Gottheimer said keeping vital parts of Keeping Kids Fed needs to be a top priority during the upcoming government budget vote.
Why school lunch is important
“It will feed our children, avoid the massive administrative costs of the old program and end the stigma around the school lunch program that has existed for far too long,” he said.
He stressed it’s vitally important to make sure “no child in New Jersey ever has to sit in a classroom hungry, focused on how they might get their next meal, not on the textbook in front of them.”
He pointed out that all too often kids that are hungry don’t do well in school, because there is a “decreased ability to focus, decreased physical activity, stomach aches, headaches, depression and anxiety.”
“You can’t propel a rocket without fuel and the same goes for a growing student,” he said. “They’re rockets ready to take off for a successful life and career but they won’t reach their dreams without the fuel they need every single day.”
Congressman says there's too much red tape
Under the current system in New Jersey, if a school district has fewer than five percent of students below the federal threshold, they are not required to participate in school-provided lunch programs.

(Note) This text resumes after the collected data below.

import Mathlib.RingTheory.FormalGroup.Basic
import Mathlib.Algebra.CharP.Basic
import Mathlib.RingTheory.MvPowerSeries.Expand
import Mathlib.RingTheory.MvPowerSeries.Trunc
import Mathlib.RingTheory.MvPowerSeries.Order
import Mathlib.RingTheory.PowerSeries.Substitution
import Mathlib.RingTheory.PowerSeries.Trunc
import HarnessLib

/-!
# Lubin–Tate formal groups: Lubin–Tate's lemma, the formal group law `F_f`, the series `[a]_f`

The formal-group input of the Lubin–Tate construction of the totally ramified abelian extensions
`K_π^n` of a local field (Lubin–Tate, Ann. of Math. 81 (1965), §1; Serre, *Local class field
theory*, Ch. VI of Cassels–Fröhlich (1967), §3.3–§3.5), over an abstract coefficient ring and
**fully proved**:

* `Literature.LubinTate.IsLTSeries π q f` — `f ∈ 𝔉_π`: `f ≡ πX (mod deg 2)` and `f ≡ X^q (mod π)`
  (Cassels–Fröhlich VI §3.3; e.g. `f = πX + X^q`).
* `Literature.LubinTate.IsLTRing π q` — the hypotheses on `(A, π, q)` under which the theory runs: `π`
  is a non-zero-divisor, the `1 - π^m` (`m ≥ 1`) are units, `q = p^r` with `p` prime and `p ∈ πA`,
  and `a^q ≡ a (mod π)` for all `a ∈ A`.  (For the valuation ring `A = 𝒪_K` of a non-archimedean
  local field, `π` a uniformizer and `q = #k`: `A` is a domain, local with `π ∈ 𝔪`, `𝒪/π = 𝔽_q`.)
  Cassels–Fröhlich VI §3.5 Remark 2 notes that completeness of `A` is not used.
* `Literature.NumberTheory.GaloisRepresentations.LubinTate.exists_unique` — **Lubin–Tate's lemma** (Lubin–Tate 1965, Lemma 1;
  Cassels–Fröhlich VI §3.5 Prop. 5): for `f, g ∈ 𝔉_π` and a linear form `φ₁ = Σ aᵢ Xᵢ` in finitely
  many variables there is a unique `φ ∈ A⟦X₁, …, Xₙ⟧` with `φ ≡ φ₁ (mod deg 2)` and
  `f ∘ φ = φ ∘ (g × ⋯ × g)`.
* `Literature.LubinTate.formalGroup hA hf : FormalGroup A` — **the Lubin–Tate formal group law `F_f`**
  (Lubin–Tate 1965 Thm. 1; Cassels–Fröhlich VI §3.5 Prop. 1), a genuine Mathlib `FormalGroup`
  (associativity by uniqueness in three variables), commutative (`formalGroup_isComm`), with
  `f ∈ End(F_f)` (`compLeft_ltF`).
* `Literature.LubinTate.hom hA hf hg a = [a]_{f,g}` (Cassels–Fröhlich VI §3.5 Props. 2–4): the unique
  `[a]_{f,g} ≡ aX (mod deg 2)` with `f ∘ [a] = [a] ∘ g` (`subst_hom`, `eq_hom`); a homomorphism
  `F_g → F_f` (`ltF_subst_homX`); `[a]_{f,g} ∘ [b]_{g,h} = [ab]_{f,h}` (`hom_comp_hom`),
  `[a + b]_{f,g} = F_f([a], [b])` (`hom_add`), `[π]_f = f` (`hom_self_eq`), `[1]_f = X` (`hom_one`).

This is step P1 of the programme (see `LocalExistenceLubinTate.lean`) towards the norm-group fact
`Literature.NumberTheory.GaloisRepresentations.exists_abelian_norm_le_lubinTate` (`N(K_π^nˣ) ⊆ ⟨π⟩ · U^{(n)}`), whose remaining steps are the
`π^n`-division points `K_π^n = K(F_f[π^n])` and Coleman's norm operator.

## The proof of Lubin–Tate's lemma (Cassels–Fröhlich VI §3.5, PDF pp. 192–193 of the held copy)

Write `D φ = f ∘ φ - φ ∘ (g,…,g)` (`defect`).  The key congruence (`le_order_defect_sub`): if
`φ' ≡ φ (mod deg m+1)` (no constant terms) then `D φ' - D φ ≡ (π - π^{m+1})(φ' - φ) (mod deg m+2)`
— because `f ∘ φ' - f ∘ φ ≡ f₁ (φ' - φ)` (`le_order_compLeft_sub`: `φ'^k - φ^k` has order
`≥ m + k`) and `ψ ∘ (g,…,g) ≡ π^{m+1} ψ` for `ord ψ ≥ m+1` (`le_order_compRight_sub`:
`∏ g(X_i)^{d_i} ≡ π^{|d|} X^d (mod deg |d|+1)`).  Reducing modulo `π`, `f̄ = ḡ = X^q` and
`φ̄^q = φ̄(X^q)` over `A/π` (`pow_eq_expand_of_isLTRing`: Mathlib's `map_iterateFrobenius_expand`
and `a^q = a`), so every coefficient of `D φ` is divisible by `π` (`dvd_coeff_defect`).  Hence an
approximant with `ord D φ ≥ m + 2` (`Approx`) can be corrected by the homogeneous
`δ = -(D φ)_{m+2} / (π (1 - π^{m+1}))` of degree `m + 2` (`Approx.corr`, `Approx.next`); the
coefficientwise limit of the approximants (`limit`) solves `D φ = 0` (`defect_limit`), and the same
congruence with `π(1 - π^m)` a non-zero-divisor gives uniqueness (`eq_of_defect_eq_zero`).  The
formal group law, its commutativity and all identities between the `[a]_{f,g}` are instances of
uniqueness, via the composition lemma `compLeft_subst_eq_compRight` ("`F ∘ (b₁,…,bₙ)` is
equivariant when `F` and the `bⱼ` are").

## Design notes

* Everything is phrased with Mathlib's `MvPowerSeries.subst` / `PowerSeries.subst`
  (`f ∘ φ = PowerSeries.subst φ f`, `φ ∘ (g,…,g) = MvPowerSeries.subst (fun i ↦ g(X_i)) φ`) over an
  arbitrary finite set of variables `σ`; `[a]_{f,g}` is the case `σ = Unit` (`PowerSeries A` is
  `MvPowerSeries Unit A` by definition) and `F_f` the case `σ = Fin 2`, so that `formalGroup` is
  literally a Mathlib `FormalGroup A` (`Mathlib.RingTheory.FormalGroup.Basic`).
* No topology on `A⟦X⟧` is used: congruences `mod deg n` are inequalities on
  `MvPowerSeries.order`, and the limit is defined coefficientwise from the stabilising sequence of
  approximants (`coeff_approxSeq_of_le`).
* `IsLTRing` isolates exactly what the printed proof uses; it is a `Prop`-valued structure, not a
  class.  The instance "valuation ring of a local field" is left to the sequel (torsion points).

## References

* J. Lubin, J. Tate, *Formal complex multiplication in local fields*, Ann. of Math. 81 (1965),
  380–387: §1, Lemma 1 (p. 381), the definitions (4)–(5) and Theorem 1 with its identities (6)–(11)
  (p. 382) — read in the held copy.  [LubinTate1965]
* J.-P. Serre, *Local class field theory*, Ch. VI in: J. W. S. Cassels, A. Fröhlich (eds.),
  *Algebraic Number Theory*, Academic Press 1967: §3.2 (formal group laws), §3.3 (`𝔉_π`), §3.4
  Props. 1–4 (statements), §3.5 Prop. 5 and the proofs of Props. 1–4 (PDF pp. 190–194 of the held
  copy).  [CasselsFrohlichANT1967]
* E. de Shalit, *Iwasawa theory of elliptic curves with complex multiplication* (1987), Ch. I
  §1.3–1.5 (the relative version).  [deShalit1987]

## Mathlib reuse

`FormalGroup` (`Mathlib.RingTheory.FormalGroup.Basic`, 2026), `MvPowerSeries.subst`,
`PowerSeries.subst`, `MvPowerSeries.subst_comp_subst_apply`, `MvPowerSeries.coeff_subst`,
`PowerSeries.coeff_subst`, `PowerSeries.coeff_subst_single`, `MvPowerSeries.map_subst`,
`MvPowerSeries.expand`, `MvPowerSeries.map_iterateFrobenius_expand`, `MvPowerSeries.order` and its
API (`le_order_mul`, `le_order_prod`, `le_order_pow_of_constantCoeff_eq_zero`, `nat_le_order`,
`coeff_of_lt_order`), `MvPowerSeries.truncTotal`, `CharP.charP_iff_prime_eq_zero`, `geom_sum₂_mul`.
`lean search 'LubinTate|lubinTate'` finds nothing in Mathlib at this pin.
-/
noncomputable section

If the district has more than 20% of their students under the federal threshold, then they are required to provide both lunch and breakfast. However, under the current red-tape-laced bureaucratic system, there are many kids on the cusp of the federal threshold who would still go hungry in school.
Gottheimer said “we cannot continue to play these ridiculous and complicated games with the health and futures of our children. We’re wasting time and money trying to figure out which school district qualifies, and which students are eligible, all while knowing that there are children who need to be fed that aren’t being fed. These kids are suffering because of bureaucracy.”